To properly appreciate Gi-hun’s decision, it is important to remember that the South Korean dictatorships prioritized the creation of a national automobile industry as a means of creating a modern industrial economy, while the democratic governments of the post-1987 period saw the auto industry as a means of competing against their former colonizers, Japan. The Korean auto industry became the site of some of the most militant labor protests in East Asian history. Auto workers were key participants in the June Democratic Struggle, as well as the formation of the Korean Confederation of Trade Unions in the mid-1990s. What this history means is that Gi-hun is motivated not just by the desire for personal redemption, but by the memory of a past industrial solidarity and by the sting of a wounded national masculinity.

 

Gi-hun’s mixture of personal and political motivations is paralleled by those of the five other contestants he befriends during the course of the contest, shown in Figure 3 below:

 

Figure 3. From left to right, Sang-woo, Gi-hun, Ji-yeong, Sae-byeok, Il-nam and Ali.

 

The panel on the far left depicts Sang-woo Cho (played by Hae-soo Park) as player 218, a junior classmate of Gi-hun who is trying to redeem himself after going bankrupt trading financial securities. He is standing next to Gi-hun Seong himself (Gi-hun is actually player 456 – the “5” is visible on his white T-shirt – but is temporarily wearing contestant 001’s tracksuit during that particular episode). 

 

The center panel shows Ji-yeong (played by Yoo-mi Lee) as player 240, standing next to Sae-byeok Kang (played by HoYeon Jung) as player 067. Ji-yeong is on the run from the police after killing her abusive father, while Sae-byeok is an exile from North Korea seeking the funds to rescue her younger brother from North Korea’s dismal presidential monarchy.

 

The panel to the far right depicts an elderly man named Il-nam Oh as player 001. He is played by legendary Korean theater actor Yeong-su O, renowned for his portrayals of Buddhist monks as well as his roles in Korea’s version of the Shakespearean stage. While his reasons for entering the game are not immediately clear, he is in the late stages of a terminal ailment, and his uniformly benevolent and grandfatherly behavior towards the other contestants suggests he only wants the prize as a means of helping a needy member of his extended family. To Il-nam’s right is Ali Abdul (played by Anupam Tripathi) as player 199, a migrant worker from Pakistan who was swindled by his unscrupulous Korean employer and is just trying to support his wife and daughter.

 

The character of Ali is interesting for two reasons. First, this is one of the first positive depictions of South Korea’s community of 2 million foreign immigrants (about 4% of its total population) in Korea’s heretofore monocultural mass media. Second, it is overt acknowledgement of the vast South Asian audience for Korean technology and media exports. Ali became one of the unofficial fan favorites of the series, propelling Tripathi (who is from New Delhi, India and who speaks fluent Korean) to overnight stardom.

 

For most of the series, these six positive characters face off against two minor villains. These latter are rival contestants Deok-su Jang (played by Sung-tae Heo) as player 101, a gangster on the run from his mob boss, and Mi-nyeo Han (played by Joo-ryoung Kim) as player 212, an untrustworthy con artist. The solitary moment of poetic justice in the series is watching Deok-su and Mi-nyeo constantly attempt to swindle the other contestants and each other, but succeed only in triggering their reciprocal demise.

 

The story-telling arc of the series peaks in episode 6, titled “Gganbu” – an untranslatable Korean word referring to a childhood friend one could never, ever betray.
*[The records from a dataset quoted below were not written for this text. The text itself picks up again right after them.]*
import Summits.Ventures.PercRepro.S1CellTableJ3
import Summits.Ventures.PercRepro.S1TrianglePlusSharp

/-!
# PercRepro — S1 CELL TABLE WITH LEMMA T⁺⁺⁺: the core cells `15 ≤ p ≤ 16`, `5 ≤ d ≤ 15` at level `4` by kernel evaluation
(p2, gen 15; SUBCLAIM-S1 §5–§6 with LEMMAS J, J′, K and p1's T⁺⁺⁺)

`S1CellTableJ3.cellOK5` with p1 g20's LEMMA T⁺⁺⁺ (`S1TrianglePlusSharp.two_mul_ncard_triangles_add_three_mul_le_of_four_le`:
`2·s₃ + 3d ≤ d² + 6` for `d ≥ 4` under lines `≤ 3`, planes `≤ 6`) in place of Lemma T: `s₃ ≤ min(d(d+1)/2, (d² + 6 − 3d)/2)`
(`= 8 · 12 · 17 · 23` at `d = 5 … 8`, against `15 · 21 · 28 · 36`); everything else as in `cellOK5`.

* `cellOK6` — the cell inequality as one `Bool` in `ℕ`; `cellOK6_spec` — its meaning with ordinary binomials;
* **`table_15_16`** — the `22` cells `15 ≤ p ≤ 16`, `5 ≤ d ≤ 15` by `decide +kernel` (exact-integer twin:
  `mining/p2/g15/cellok7.py`; the tightest cell is `(15, 6)` at `Φ·U⁺/Y⁻ = 0.9993`);
* **`rls_of_cellOK6`** — a kernel-evaluated cell gives `ThmN.RLS M p 4` on the `e`-free core of rank `p` and corank `d ≥ 4`.
Axioms: standard.
-/

open scoped Matroid

namespace PercRepro

namespace S1

open Set

variable {α : Type}

/-- **The cell inequality at `(p, d)` with Lemma T⁺⁺⁺** as a decidable statement in `ℕ`. -/
def cellOK6 (p d : ℕ) : Bool :=
  let n := p + d
  let m := min (5 * d) n
  let s3 := min (d * (d + 1) / 2) ((d * d + 6 - 3 * d) / 2)
  let s4 := min (CoreRegimes.chooseF (d + 3) 4) (d * (d + 1) * (d + 2) / 3)
  let s5 := CoreRegimes.chooseF (d + 4) 5
  let piAll := s3 * CoreRegimes.chooseF (n - 3) 2 + s4 * (n - 4) + s5
  let piS0 := s3 * CoreRegimes.chooseF (m - 3) 2 + s4 * (m - 4) + s5
  let sigs := ∑ j ∈ Finset.range (d - 5 + 1), Nat.choose 2 j
  let sig := ∑ j ∈ Finset.range (d - 5 + 1), Nat.choose 5 j
  let U := min (7560 * CoreRegimes.chooseF n 4 + RSK d * piAll + (RBK d - RSK d) * piS0)
    (7560 * (CoreRegimes.chooseF n 4 + sigs * piAll + (sig - sigs) * piS0))
  let R3 := 7560 * 22 * (s3 * (n - 3) + s4)
  let R4 := RSK 10 * piAll + (RBK 10 - RSK 10) * piS0
  let Ysum := 7560 * ∑ j ∈ Finset.Ico 5 p, CoreRegimes.chooseF n j
  let phiNum := 2 ^ (p + 4) - 2 * ∑ u ∈ Finset.range 5, CoreRegimes.chooseF (p + 4) u
  let phiDen := CoreRegimes.chooseF (p + 4) 4
  decide (R3 + R4 ≤ Ysum ∧ phiNum * U + phiDen * (R3 + R4) ≤ phiDen * Ysum)

/-- The two inequalities behind `cellOK6`, with ordinary binomials. -/
theorem cellOK6_spec {p d : ℕ} (h : cellOK6 p d = true) :
    7560 * 22 * (min (d * (d + 1) / 2) ((d * d + 6 - 3 * d) / 2) * (p + d - 3) + min ((d + 3).choose 4) (d * (d + 1) * (d + 2) / 3)) +
        (RSK 10 * (min (d * (d + 1) / 2) ((d * d + 6 - 3 * d) / 2) * (p + d - 3).choose 2 + min ((d + 3).choose 4) (d * (d + 1) * (d + 2) / 3) * (p + d - 4) + (d + 4).choose 5) +
          (RBK 10 - RSK 10) * (min (d * (d + 1) / 2) ((d * d + 6 - 3 * d) / 2) * (min (5 * d) (p + d) - 3).choose 2 + min ((d + 3).choose 4) (d * (d + 1) * (d + 2) / 3) * (min (5 * d) (p + d) - 4) + (d + 4).choose 5)) ≤
      7560 * ∑ j ∈ Finset.Ico 5 p, (p + d).choose j ∧
    (2 ^ (p + 4) - 2 * ∑ u ∈ Finset.range 5, (p + 4).choose u) *
        min (7560 * (p + d).choose 4 +
            RSK d * (min (d * (d + 1) / 2) ((d * d + 6 - 3 * d) / 2) * (p + d - 3).choose 2 + min ((d + 3).choose 4) (d * (d + 1) * (d + 2) / 3) * (p + d - 4) + (d + 4).choose 5) +
            (RBK d - RSK d) * (min (d * (d + 1) / 2) ((d * d + 6 - 3 * d) / 2) * (min (5 * d) (p + d) - 3).choose 2 + min ((d + 3).choose 4) (d * (d + 1) * (d + 2) / 3) * (min (5 * d) (p + d) - 4) + (d + 4).choose 5))
          (7560 * ((p + d).choose 4 +
            (∑ j ∈ Finset.range (d - 5 + 1), Nat.choose 2 j) *
              (min (d * (d + 1) / 2) ((d * d + 6 - 3 * d) / 2) * (p + d - 3).choose 2 + min ((d + 3).choose 4) (d * (d + 1) * (d + 2) / 3) * (p + d - 4) + (d + 4).choose 5) +
            ((∑ j ∈ Finset.range (d - 5 + 1), Nat.choose 5 j) - (∑ j ∈ Finset.range (d - 5 + 1), Nat.choose 2 j)) *
              (min (d * (d + 1) / 2) ((d * d + 6 - 3 * d) / 2) * (min (5 * d) (p + d) - 3).choose 2 + min ((d + 3).choose 4) (d * (d + 1) * (d + 2) / 3) * (min (5 * d) (p + d) - 4) + (d + 4).choose 5))) +
      (p + 4).choose 4 *
        (7560 * 22 * (min (d * (d + 1) / 2) ((d * d + 6 - 3 * d) / 2) * (p + d - 3) + min ((d + 3).choose 4) (d * (d + 1) * (d + 2) / 3)) +
          (RSK 10 * (min (d * (d + 1) / 2) ((d * d + 6 - 3 * d) / 2) * (p + d - 3).choose 2 + min ((d + 3).choose 4) (d * (d + 1) * (d + 2) / 3) * (p + d - 4) + (d + 4).choose 5) +
            (RBK 10 - RSK 10) * (min (d * (d + 1) / 2) ((d * d + 6 - 3 * d) / 2) * (min (5 * d) (p + d) - 3).choose 2 + min ((d + 3).choose 4) (d * (d + 1) * (d + 2) / 3) * (min (5 * d) (p + d) - 4) + (d + 4).choose 5))) ≤
      (p + 4).choose 4 * (7560 * ∑ j ∈ Finset.Ico 5 p, (p + d).choose j) := by
  unfold cellOK6 at h
  simp only [CoreRegimes.chooseF_eq] at h
  exact of_decide_eq_true h

/-- **THE T⁺⁺⁺ TABLE**: every cell `15 ≤ p ≤ 16`, `5 ≤ d ≤ 15` is closed (kernel evaluation of `22` cells). -/
theorem table_15_16' : ∀ p < 17, 15 ≤ p → ∀ d < 16, 5 ≤ d → cellOK6 p d = true := by
  decide +kernel

/-- The table in the form of the spec. -/
theorem table_15_16 : ∀ p, 15 ≤ p → p ≤ 16 → ∀ d, 5 ≤ d → d ≤ 15 → cellOK6 p d = true :=
  fun p hp hp' d hd hd' => table_15_16' p (by omega) hp d (by omega) hd

/-- **FROM THE T⁺⁺⁺ CELL TO `RLS`**: on the `e`-free core of rank `p ≥ 5` and corank `d ≥ 4` (`|E| = p + d`), a
kernel-evaluated cell `cellOK6 p d = true` gives `ThmN.RLS M p 4` (as `rls_of_cellOK5`, with `s₃` bounded by Lemma T⁺⁺⁺). -/
theorem rls_of_cellOK6 (M : Matroid α) [M.Finite] (p d : ℕ) (hd4 : 4 ≤ d) (hR : M.eRank = (p : ℕ∞))
    (hn : M.E.ncard = p + d)
    (hfree : ∀ e ∈ M.E, ∃ A ⊆ M.E \ {e}, e ∉ M.closure A ∧ e ∉ M.closure ((M.E \ {e}) \ A))
    (hp : 5 ≤ p) (hok : cellOK6 p d = true) : ThmN.RLS M p 4 := by
  classical
  -- the core facts
  have hL : ∀ e ∈ M.E, ¬ M.IsLoop e := ThmN.not_isLoop_of_free M hfree
  have hs : ∀ e ∈ M.E, ∀ f ∈ M.E, e ≠ f → M.eRk {e, f} = 2 := by
    intro e he f hf hef
    have h2 : (2 : ℕ∞) ≤ M.eRk {e, f} :=
      ThmN.two_le_eRk_of_two_le_ncard_of_free M hfree (pair_subset he hf) (by rw [ncard_pair hef])
    have h3 : M.eRk {e, f} ≤ 2 := by
      have := M.eRk_le_encard {e, f}
      rwa [encard_pair hef] at this
    exact le_antisymm h3 h2
  have hcirc : ∀ C, M.IsCircuit C → 3 ≤ C.encard := ThmN.three_le_encard_of_circuit M hL hs
  have hline : ∀ L ⊆ M.E, M.eRk L ≤ 2 → L.ncard ≤ 3 := by
    intro L hL' hr
    have := ThmN.ncard_add_one_le_two_pow_of_eRk_le M hL hfree 2 L hL' hr
    omega
  have hplane : ∀ P ⊆ M.E, M.eRk P ≤ 3 → P.ncard ≤ 6 := fun P hP hr =>
    ThmN.ncard_le_six_of_eRk_le_three_of_free M hfree hP hr
  have hten : ∀ X ⊆ M.E, M.eRk X ≤ 4 → X.ncard ≤ 10 := fun X hX hr =>
    ThmN.ncard_le_ten_of_eRk_le_four_of_free M hfree hX hr
  have hd : M.E.encard = M.eRank + d := by
    rw [hR, ← M.ground_finite.cast_ncard_eq, hn]
    push_cast
    ring
  -- the counts
  set s3 := {C : Set α | M.IsCircuit C ∧ C.ncard = 3}.ncard with hs3
  set s4 := {C : Set α | M.IsCircuit C ∧ C.ncard = 4}.ncard with hs4
  set s5 := {C : Set α | M.IsCircuit C ∧ C.ncard = 5}.ncard with hs5
  have hb3 : s3 ≤ min (d * (d + 1) / 2) ((d * d + 6 - 3 * d) / 2) := by
    have h := two_mul_ncard_triangles_le M (fun L hL hr => hline L hL hr.le) hd
    have h' : 2 * s3 ≤ d * (d + 1) := h
    have h2 := two_mul_ncard_triangles_add_three_mul_le_of_four_le M
      (fun L hL hr => hline L hL hr.le) hplane hd4 hd
    have h2' : 2 * s3 + 3 * d ≤ d * d + 6 := h2
    refine le_min ?_ ?_
    · rw [Nat.le_div_iff_mul_le (by norm_num)]; omega
    · rw [Nat.le_div_iff_mul_le (by norm_num)]; omega
  have hb4 : s4 ≤ min ((d + 3).choose 4) (d * (d + 1) * (d + 2) / 3) := by
    refine le_min (ncard_circuits_four_le M hd) ?_
    have h := three_mul_ncard_four_circuits_le M hline hplane hd
    have h' : 3 * s4 ≤ d * (d + 1) * (d + 2) := h
    rw [Nat.le_div_iff_mul_le (by norm_num)]
    omega
  have hb5 : s5 ≤ (d + 4).choose 5 := ncard_circuits_five_le M hd
  have hU1 := topCount_le_ncard_eRk_eq_four_ncard_le M hR hd
  have hU2 := ncard_eRk_eq_four_ncard_le_le_K M hcirc hline hplane hten hd
  have hU3 := ncard_eRk_eq_ncard_le_le_split_joint' M 4 10 6 (by norm_num) hcirc hten
    (fun X hX hr => hplane X hX (by simpa using hr)) hd
  rw [sum_Icc_three_five' (fun k => {C : Set α | M.IsCircuit C ∧ C.ncard = k}.ncard),
    sum_Icc_three_five' (fun k => {C : Set α | M.IsCircuit C ∧ C.ncard = k}.ncard)] at hU3
  have hY := midCount_ge_K M hcirc hline hplane hten hd p
  rw [hn] at hU2 hU3 hY
  obtain ⟨hcell1, hcell2⟩ := cellOK6_spec hok
  -- the bounds dominate the counts
  set m := min (5 * d) (p + d) with hm
  set piAll := s3 * (p + d - 3).choose 2 + s4 * (p + d - 4) + s5 with hpiAll
  set piS0 := s3 * (m - 3).choose 2 + s4 * (m - 4) + s5 with hpiS0
  set piAllB := min (d * (d + 1) / 2) ((d * d + 6 - 3 * d) / 2) * (p + d - 3).choose 2 + min ((d + 3).choose 4) (d * (d + 1) * (d + 2) / 3) * (p + d - 4) + (d + 4).choose 5 with hpiAllB
  set piS0B := min (d * (d + 1) / 2) ((d * d + 6 - 3 * d) / 2) * (m - 3).choose 2 + min ((d + 3).choose 4) (d * (d + 1) * (d + 2) / 3) * (m - 4) + (d + 4).choose 5 with hpiS0B
  have hpiAll_le : piAll ≤ piAllB := by
    rw [hpiAll, hpiAllB]; gcongr
  have hpiS0_le : piS0 ≤ piS0B := by
    rw [hpiS0, hpiS0B]; gcongr
  have hR3_le : 7560 * 22 * (s3 * (p + d - 3) + s4) ≤
      7560 * 22 * (min (d * (d + 1) / 2) ((d * d + 6 - 3 * d) / 2) * (p + d - 3) + min ((d + 3).choose 4) (d * (d + 1) * (d + 2) / 3)) := by
    gcongr
  set R34B := 7560 * 22 * (min (d * (d + 1) / 2) ((d * d + 6 - 3 * d) / 2) * (p + d - 3) + min ((d + 3).choose 4) (d * (d + 1) * (d + 2) / 3)) +
    (RSK 10 * piAllB + (RBK 10 - RSK 10) * piS0B) with hR34B
  set sigs := ∑ j ∈ Finset.range (d - 5 + 1), Nat.choose 2 j with hsigs
  set sig := ∑ j ∈ Finset.range (d - 5 + 1), Nat.choose 5 j with hsig
  set UB := min (7560 * (p + d).choose 4 + RSK d * piAllB + (RBK d - RSK d) * piS0B)
    (7560 * ((p + d).choose 4 + sigs * piAllB + (sig - sigs) * piS0B)) with hUB
  set Ysum := 7560 * ∑ j ∈ Finset.Ico 5 p, (p + d).choose j with hYsum
  set phiNum := 2 ^ (p + 4) - 2 * ∑ u ∈ Finset.range 5, (p + 4).choose u with hphiNum
  set phiDen := (p + 4).choose 4 with hphiDen
  -- `7560·#U ≤ UB` (both counts)
  have hUB : 7560 * Matroid.topCount M p 4 ≤ UB := by
    have hU0 : 7560 * Matroid.topCount M p 4 ≤
        7560 * {B : Set α | B ⊆ M.E ∧ M.eRk B = 4 ∧ B.ncard ≤ d}.ncard := Nat.mul_le_mul_left _ hU1
    refine le_min ?_ ?_
    · calc 7560 * Matroid.topCount M p 4
          ≤ 7560 * {B : Set α | B ⊆ M.E ∧ M.eRk B = 4 ∧ B.ncard ≤ d}.ncard := hU0
        _ ≤ 7560 * (p + d).choose 4 + RSK d * piAll + (RBK d - RSK d) * piS0 := hU2
        _ ≤ 7560 * (p + d).choose 4 + RSK d * piAllB + (RBK d - RSK d) * piS0B := by gcongr
    · calc 7560 * Matroid.topCount M p 4
          ≤ 7560 * {B : Set α | B ⊆ M.E ∧ M.eRk B = 4 ∧ B.ncard ≤ d}.ncard := hU0
        _ ≤ 7560 * ((p + d).choose 4 + sigs * piAll + (sig - sigs) * piS0) := Nat.mul_le_mul_left _ hU3
        _ ≤ 7560 * ((p + d).choose 4 + sigs * piAllB + (sig - sigs) * piS0B) := by gcongr
  -- `Ysum ≤ 7560·#Y + R34B`
  have hYB : Ysum ≤ 7560 * Matroid.midCount M p 4 + R34B := by
    calc Ysum ≤ 7560 * Matroid.midCount M p 4 + 7560 * 22 * (s3 * (p + d - 3) + s4) +
          (RSK 10 * piAll + (RBK 10 - RSK 10) * piS0) := hY
      _ ≤ 7560 * Matroid.midCount M p 4 + R34B := by
          rw [hR34B]
          have : RSK 10 * piAll + (RBK 10 - RSK 10) * piS0 ≤ RSK 10 * piAllB + (RBK 10 - RSK 10) * piS0B := by
            gcongr
          omega
  -- the `ℕ` chain: `phiNum · (7560·#U) ≤ phiDen · (7560·#Y)`
  have hchain : phiNum * (7560 * Matroid.topCount M p 4) ≤ phiDen * (7560 * Matroid.midCount M p 4) := by
    have h1 : phiNum * (7560 * Matroid.topCount M p 4) ≤ phiNum * UB := Nat.mul_le_mul_left _ hUB
    have h2 : phiNum * UB + phiDen * R34B ≤ phiDen * Ysum := hcell2
    have h3 : phiDen * Ysum ≤ phiDen * (7560 * Matroid.midCount M p 4 + R34B) := Nat.mul_le_mul_left _ hYB
    rw [Nat.mul_add] at h3
    omega
  -- cast to `ℚ`
  have hsum : 2 * ∑ u ∈ Finset.range 5, (p + 4).choose u ≤ 2 ^ (p + 4) := by
    have := sum_Ioo_choose_add_four p hp
    omega
  have hphiNumQ : (phiNum : ℚ) = 2 ^ (p + 4) - 2 * ∑ u ∈ Finset.range 5, ((p + 4).choose u : ℚ) := by
    rw [hphiNum, Nat.cast_sub hsum]
    push_cast
    ring
  have hΦ := phiK_four_mul_choose_eq p hp
  rw [← hphiNumQ] at hΦ
  have hDenPos : (0 : ℚ) < (phiDen : ℚ) := by
    rw [hphiDen]; exact_mod_cast Nat.choose_pos (by omega)
  have hchainQ : (phiNum : ℚ) * (Matroid.topCount M p 4 : ℚ) ≤ (phiDen : ℚ) * (Matroid.midCount M p 4 : ℚ) := by
    have h : ((phiNum * (7560 * Matroid.topCount M p 4) : ℕ) : ℚ) ≤
        ((phiDen * (7560 * Matroid.midCount M p 4) : ℕ) : ℚ) := by exact_mod_cast hchain
    push_cast at h
    linarith
  rw [ThmN.RLS_iff]
  have hkey : phiK p 4 * (Matroid.topCount M p 4 : ℚ) * (phiDen : ℚ) ≤
      (Matroid.midCount M p 4 : ℚ) * (phiDen : ℚ) := by
    calc phiK p 4 * (Matroid.topCount M p 4 : ℚ) * (phiDen : ℚ)
        = (phiK p 4 * (phiDen : ℚ)) * (Matroid.topCount M p 4 : ℚ) := by ring
      _ = (phiNum : ℚ) * (Matroid.topCount M p 4 : ℚ) := by rw [hphiDen, hΦ]
      _ ≤ (phiDen : ℚ) * (Matroid.midCount M p 4 : ℚ) := hchainQ
      _ = (Matroid.midCount M p 4 : ℚ) * (phiDen : ℚ) := by ring
  exact le_of_mul_le_mul_right hkey hDenPos

end S1

end PercRepro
Prior to the contest, the contestants are told to choose a partner for the next round. They all assume the competition will be a team activity, where two battle against two.

 

In reality, the contest is a duel to the death not between teams of partners, but between the partners themselves. The tension is heightened by the set where the contest takes place, an indoor replica of an ordinary South Korean urban alley lit by an impossibly nostalgic artificial sky. Not the least of the crimes of plutofascism is its transformation of childhood memories of the Hollywood media of the 1950s and 1960s, some of which was genuinely anti-colonial and critical of the US empire, into engines of revanchism.11

 

This episode also contains the single best line of the series, namely Ji-yeong’s sardonic quip to Sae-byeok after learning that only one of them will survive the contest: “This is the biggest tragedy since the Korean War.” In such moments, The Squid Game reveals the true depths of the class rage of South Korean workers at being swindled and exploited by Korea’s own plutocrats.

 

Where the series begins to unravel, however, is in its unmasking of the two main villains of the game. The first and most obvious villain is the Front Man (played by Byung-hun Lee), shown in the leftmost panel in Figure 4 below. He oversees security and the daily management of the game, and his mask is a cross between Italian futurism and one of Mussolini’s ghastly statues. The second villain is the original creator of the Squid Game, who is a member of the VIPs dressed in golden animal masks shown in Figure 4 on the right:12

 

Figure 4. The left panel shows the Front Man, while the panel on the right shows the VIPs.

 

Unfortunately, the arrival of the VIPs also marks the moment that the series’ critique of imperial masculinity begins to fall apart. Put more precisely, the series successfully depicts the violent imperial masculinity which fuels plutofascism, but cannot quite grasp the anti-colonial feminist solidarity which could defeat that plutofascism – a polite way of saying, there is no moment suggesting the possibility that the players and the guards could unite and rise up against the game.13

 

The first sign of trouble is the subplot of the police officer, Jun-ho Hwang (played by Ha-jun Wi), who discovers the existence of the Squid Game and manages to infiltrate the offshore island where the contests are held. At one point, he even assumes the identity of one of the guards, killing the latter and donning his mask to hide his identity. 

 

The problem is that this entire subplot is a variant of the espionage thriller – that is to say, the James Bond-style drama of uncovering secrets. But game shows by their very nature do not have secrets, only prizes for the winners and penalties for the losers. 

 

On closer examination, nothing about the Squid Game is really a secret. Each game is based on a popular children’s game well-known to the players. The contestants sign waivers absolving the game’s creators of responsibility for their deaths, and prior to each round, a majority of the contestants can decide to dissolve the holding of the entire game and return home unscathed. The second episode depicted the contestants voting to do exactly this, and they were allowed to return to their normal lives. While a majority later returned to participate in the second round, a significant minority did not.

 

If the game is truly legal, then the espionage thriller subplot is a pointless waste of time. If the game is truly illegal, then we are watching a bunch of poor criminals killing other poor criminals to entertain rich criminals – the scenario of the generic crime thriller. In that case, however, the stories of the contestants and their character arcs become a pointless waste of time. There is no middle ground between these alternatives.

 

This may explain why the longer the espionage thriller subplot goes on, the more it strains our sense of narrative credulity, until the entire subplot melts down completely in episode 8. This episode attempts to stabilize the unstabilizable by recourse to that staple trope of the South Korean costume drama, the tragedy of family members divided by competing feudal or dynastic loyalties.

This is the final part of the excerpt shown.